- Problem details: Scan the records beneath this line for the line holding "[Nat.sub_eq_zero_of_le h, mul_zero]" and the line holding "and every off-degree", then transcribe exactly those two and all lines between.

[Data records]

import Mathlib
import Summits.Ventures.PercRepro.TriangleCapRegularCellFive

/-!
# PercRepro — THE REGULAR CELL `t = 6 D` ON `7 + (s − t)` VERTICES, EXACTLY: `{bottom, bottom + 5} ∪ [bottom + 8, bottom + 15 D]`
(p3, gen 55; part 308)

At `ℓ = 6` the row excess `Σ_{rows} k (6 − k)` is `0`, `10` or at least `16` (parts 290–291: the first gap `[1, 4]`, the
second gap `{6, 7}` in the units `j − bottom`) and at most `30 D` (`k (6 − k) ≤ 5 k`); conversely the value `5` is the
rows `(5, 1)` and every `8 ≤ m ≤ 15 D` is realised by BLOCKS of six edges — `(4,2)` (`8`), `(3,3)` (`9`), `(3,2,1)`
(`11`), `(2,2,2)` (`12`), `(2,2,1,1)` (`13`), `(2,1,1,1,1)` (`14`), `(1^6)` (`15`) — and of twelve edges for `e = 10`
and `16 ≤ e ≤ 30`, with `m = 15 a + e`, `a = min(⌊(m − 8)/15⌋, D − 2)`, `e ∈ [8, 30]` (`rows_of_excess_six`; the
`min` keeps room for a twelve-edge block at the top).  THEOREM (`regular_cell_six`, `6 ≤ D`, `t = 6 D`, `2 t ≤ s`): `j`
is the band value of a triangle-free graph on `7 + (s − t)` vertices with `s` edges, a vertex of degree `s − t` and
every off-degree `≤ D` IFF `j = bottomReg 6 D`, `j = bottomReg 6 D + 5`, or `bottomReg 6 D + 8 ≤ j ≤ bottomReg 6 D + 15 D`
(`bottomReg 6 D = 15 D (D − 1)`) — the g54 successor item (2) at `ℓ = 6`: the excess set misses exactly
`{1, 2, 3, 4, 6, 7}`.  Axioms: standard.
-/

namespace PercRepro

namespace TriangleCap

namespace C047

open Finset

/-- The entries of a list in `[1, 6]` give a sequence in `[1, 6]` below the length. -/
theorem getD_bounds_six (L : List ℕ) (hL : ∀ x ∈ L, 1 ≤ x ∧ x ≤ 6) (i : ℕ) (hi : i < L.length) :
    1 ≤ L.getD i 0 ∧ L.getD i 0 ≤ 6 := by
  rw [List.getD_eq_getElem L 0 hi]
  exact hL _ (List.getElem_mem hi)

/-- The block of excess `e ∈ [8, 30]` (one or two row-groups of six edges each): its sizes. -/
def blockSix (e : ℕ) : List ℕ :=
  if e = 8 then [4, 2] else if e = 9 then [3, 3] else if e = 10 then [5, 1, 5, 1] else if e = 11 then [3, 2, 1]
  else if e = 12 then [2, 2, 2] else if e = 13 then [2, 2, 1, 1] else if e = 14 then [2, 1, 1, 1, 1]
  else if e = 15 then [1, 1, 1, 1, 1, 1] else if e = 16 then [4, 2, 4, 2] else if e = 17 then [4, 2, 3, 3]
  else if e = 18 then [3, 3, 3, 3] else if e = 19 then [4, 2, 3, 2, 1] else if e = 20 then [4, 2, 2, 2, 2]
  else if e = 21 then [4, 2, 2, 2, 1, 1] else if e = 22 then [4, 2, 2, 1, 1, 1, 1]
  else if e = 23 then [4, 2, 1, 1, 1, 1, 1, 1] else if e = 24 then [3, 3, 1, 1, 1, 1, 1, 1]
  else if e = 25 then [3, 2, 1, 2, 1, 1, 1, 1] else if e = 26 then [2, 2, 2, 2, 1, 1, 1, 1]
  else if e = 27 then [2, 2, 2, 1, 1, 1, 1, 1, 1] else if e = 28 then [2, 2, 1, 1, 1, 1, 1, 1, 1, 1]
  else if e = 29 then [2, 1, 1, 1, 1, 1, 1, 1, 1, 1, 1] else [1, 1, 1, 1, 1, 1, 1, 1, 1, 1, 1, 1]

/-- The facts about a block: its entries lie in `[1, 6]`, its sum is `6` or `12`, and its excess `Σ k (6 − k)` is `2 e`. -/
theorem blockSix_facts (e : ℕ) (he1 : 8 ≤ e) (he2 : e ≤ 30) :
    (∀ x ∈ blockSix e, 1 ≤ x ∧ x ≤ 6) ∧ ((blockSix e).sum = 6 ∨ (blockSix e).sum = 12) ∧
      ((blockSix e).map (fun k => k * (6 - k))).sum = 2 * e := by
  unfold blockSix
  interval_cases e <;> simp

/-- **THE ROWS OF EVERY EXCESS AT `ℓ = 6`:** for `m = 5` or `8 ≤ m ≤ 15 D` (`2 ≤ D`) there are row sizes
`1 ≤ k i ≤ 6`, `i < N`, with `Σ k = 6 D` and `Σ k (6 − k) = 2 m`. -/
theorem rows_of_excess_six (D m : ℕ) (hD : 2 ≤ D) (hm : m = 5 ∨ (8 ≤ m ∧ m ≤ 15 * D)) :
    ∃ (N : ℕ) (k : ℕ → ℕ), (∀ i, i < N → 1 ≤ k i ∧ k i ≤ 6) ∧ ∑ i ∈ range N, k i = 6 * D ∧
      ∑ i ∈ range N, k i * (6 - k i) = 2 * m := by
  rcases hm with rfl | ⟨hm1, hm2⟩
  · -- the rows `(5, 1)` and `D − 1` full rows
    set L := [5, 1] ++ List.replicate (D - 1) 6 with hL
    have hLmem : ∀ x ∈ L, 1 ≤ x ∧ x ≤ 6 := by
      intro x hx
      rw [hL, List.mem_append, List.mem_replicate] at hx
      rcases hx with hx | hx
      · simp only [List.mem_cons, List.not_mem_nil, or_false] at hx
        omega
      · omega
    refine ⟨L.length, fun i => L.getD i 0, fun i hi => getD_bounds_six L hLmem i hi, ?_, ?_⟩
    · rw [sum_range_getD L (fun x => x), hL, List.map_append, List.sum_append, List.map_id', List.map_id',
        List.sum_replicate]
      simp only [smul_eq_mul, List.sum_cons, List.sum_nil]
      omega
    · rw [sum_range_getD L (fun k => k * (6 - k)), hL, List.map_append, List.sum_append, List.map_replicate,
        List.sum_replicate]
      simp
  · set a := min ((m - 8) / 15) (D - 2) with ha
    set e := m - 15 * a with he
    have he1 : 8 ≤ e := by omega
    have he2 : e ≤ 30 := by omega
    have haD : a + 2 ≤ D := by omega
    obtain ⟨hb1, hb2, hb5⟩ := blockSix_facts e he1 he2
    set B := blockSix e with hB
    set c := B.sum / 6 with hc
    have hc' : B.sum = 6 * c := by
      rcases hb2 with h | h <;> rw [h] at hc ⊢ <;> omega
    have hcD : a + c ≤ D := by
      rcases hb2 with h | h <;> rw [h] at hc <;> omega
    set L := List.replicate (6 * a) 1 ++ B ++ List.replicate (D - a - c) 6 with hL
    have hLmem : ∀ x ∈ L, 1 ≤ x ∧ x ≤ 6 := by
      intro x hx
      rw [hL, List.mem_append, List.mem_append, List.mem_replicate, List.mem_replicate] at hx
      rcases hx with (hx | hx) | hx
      · omega
      · exact hb1 x hx
      · omega
    refine ⟨L.length, fun i => L.getD i 0, fun i hi => getD_bounds_six L hLmem i hi, ?_, ?_⟩
    · rw [sum_range_getD L (fun x => x), hL, List.map_append, List.map_append, List.sum_append, List.sum_append,
        List.map_id', List.map_id', List.map_id', List.sum_replicate, List.sum_replicate, hc']
      simp only [smul_eq_mul]
      omega
    · rw [sum_range_getD L (fun k => k * (6 - k)), hL, List.map_append, List.map_append, List.sum_append,
        List.sum_append, List.map_replicate, List.map_replicate, List.sum_replicate, List.sum_replicate, hb5]
      simp only [smul_eq_mul]
      omega

/-- The excess of a row is at most five times its size: `k (6 − k) ≤ 5 k`. -/
theorem excess_le_five_mul (k : ℕ) : k * (6 - k) ≤ 5 * k := by
  rcases Nat.lt_or_ge k 6 with h | h
  · interval_cases k <;> omega
  · rw [Nat.sub_eq_zero_of_le h, mul_zero]
    exact Nat.zero_le _

/-- **THE REGULAR CELL `t = 6 D`, EXACTLY:** for `6 ≤ D`, `t = 6 D`, `2 t ≤ s`, `j` is the band value of a
triangle-free graph on `7 + (s − t)` vertices with `s` edges, a vertex of degree `s − t` and every off-degree
`≤ D` IFF `j = bottomReg 6 D`, `j = bottomReg 6 D + 5`, or `bottomReg 6 D + 8 ≤ j ≤ bottomReg 6 D + 15 D`. -/
theorem regular_cell_six (s t D j : ℕ) (hD : 6 ≤ D) (ht : t = 6 * D) (hs : 2 * t ≤ s) :
    (∃ (H : SimpleGraph (Fin (6 + 1 + (s - t)))) (_ : DecidableRel H.Adj), H.CliqueFree 3 ∧
      H.edgeFinset.card = s ∧ ∃ w, deg H w + t = s ∧ (∀ v, offDeg H w v ≤ D) ∧
        ∑ v, deg H v * deg H v + 2 * (t * (s - t - 1)) + 2 * j = s * (s + 1)) ↔
    (j = bottomReg 6 D ∨ j = bottomReg 6 D + 5 ∨ (bottomReg 6 D + 8 ≤ j ∧ j ≤ bottomReg 6 D + 15 * D)) := by
  subst ht
  have hb := two_mul_bottomReg 6 D (by norm_num) hD
  constructor
  · intro hj
    obtain ⟨N, k, hk, hsum, hid⟩ := (regular_cell_iff s (6 * D) 6 D j (by norm_num) hD rfl hs).mp hj
    have hup : ∑ i ∈ range N, k i * (6 - k i) ≤ 30 * D := by
      calc ∑ i ∈ range N, k i * (6 - k i) ≤ ∑ i ∈ range N, 5 * k i := sum_le_sum (fun i _ => excess_le_five_mul (k i))
        _ = 5 * ∑ i ∈ range N, k i := by rw [mul_sum]
        _ = 30 * D := by rw [hsum]; ring
    rcases row_excess_trichotomy 6 D k N (by norm_num) (fun m hm => (hk m hm).1) (fun m hm => (hk m hm).2) hsum
      with h0 | h1 | h2
    · left
      omega
    · right
      left
      omega
    · right
      right
      omega
  · rintro (rfl | rfl | ⟨hlo, hhi⟩)
    · exact ((regular_cell_first_gap s (6 * D) 6 D (by norm_num) hD rfl hs).2.1)
    · apply (regular_cell_iff s (6 * D) 6 D _ (by norm_num) hD rfl hs).mpr
      obtain ⟨N, k, hk, hsum, hex⟩ := rows_of_excess_six D 5 (by omega) (Or.inl rfl)
      refine ⟨N, k, hk, hsum, ?_⟩
      rw [hex]
      omega
    · apply (regular_cell_iff s (6 * D) 6 D j (by norm_num) hD rfl hs).mpr
      obtain ⟨N, k, hk, hsum, hex⟩ := rows_of_excess_six D (j - bottomReg 6 D) (by omega) (Or.inr ⟨by omega, by omega⟩)
      refine ⟨N, k, hk, hsum, ?_⟩
      rw [hex]
      omega

end C047

end TriangleCap

end PercRepro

[/Data records]

- Solution below:
  · rw [Nat.sub_eq_zero_of_le h, mul_zero]
    exact Nat.zero_le _

/-- **THE REGULAR CELL `t = 6 D`, EXACTLY:** for `6 ≤ D`, `t = 6 D`, `2 t ≤ s`, `j` is the band value of a
triangle-free graph on `7 + (s − t)` vertices with `s` edges, a vertex of degree `s − t` and every off-degree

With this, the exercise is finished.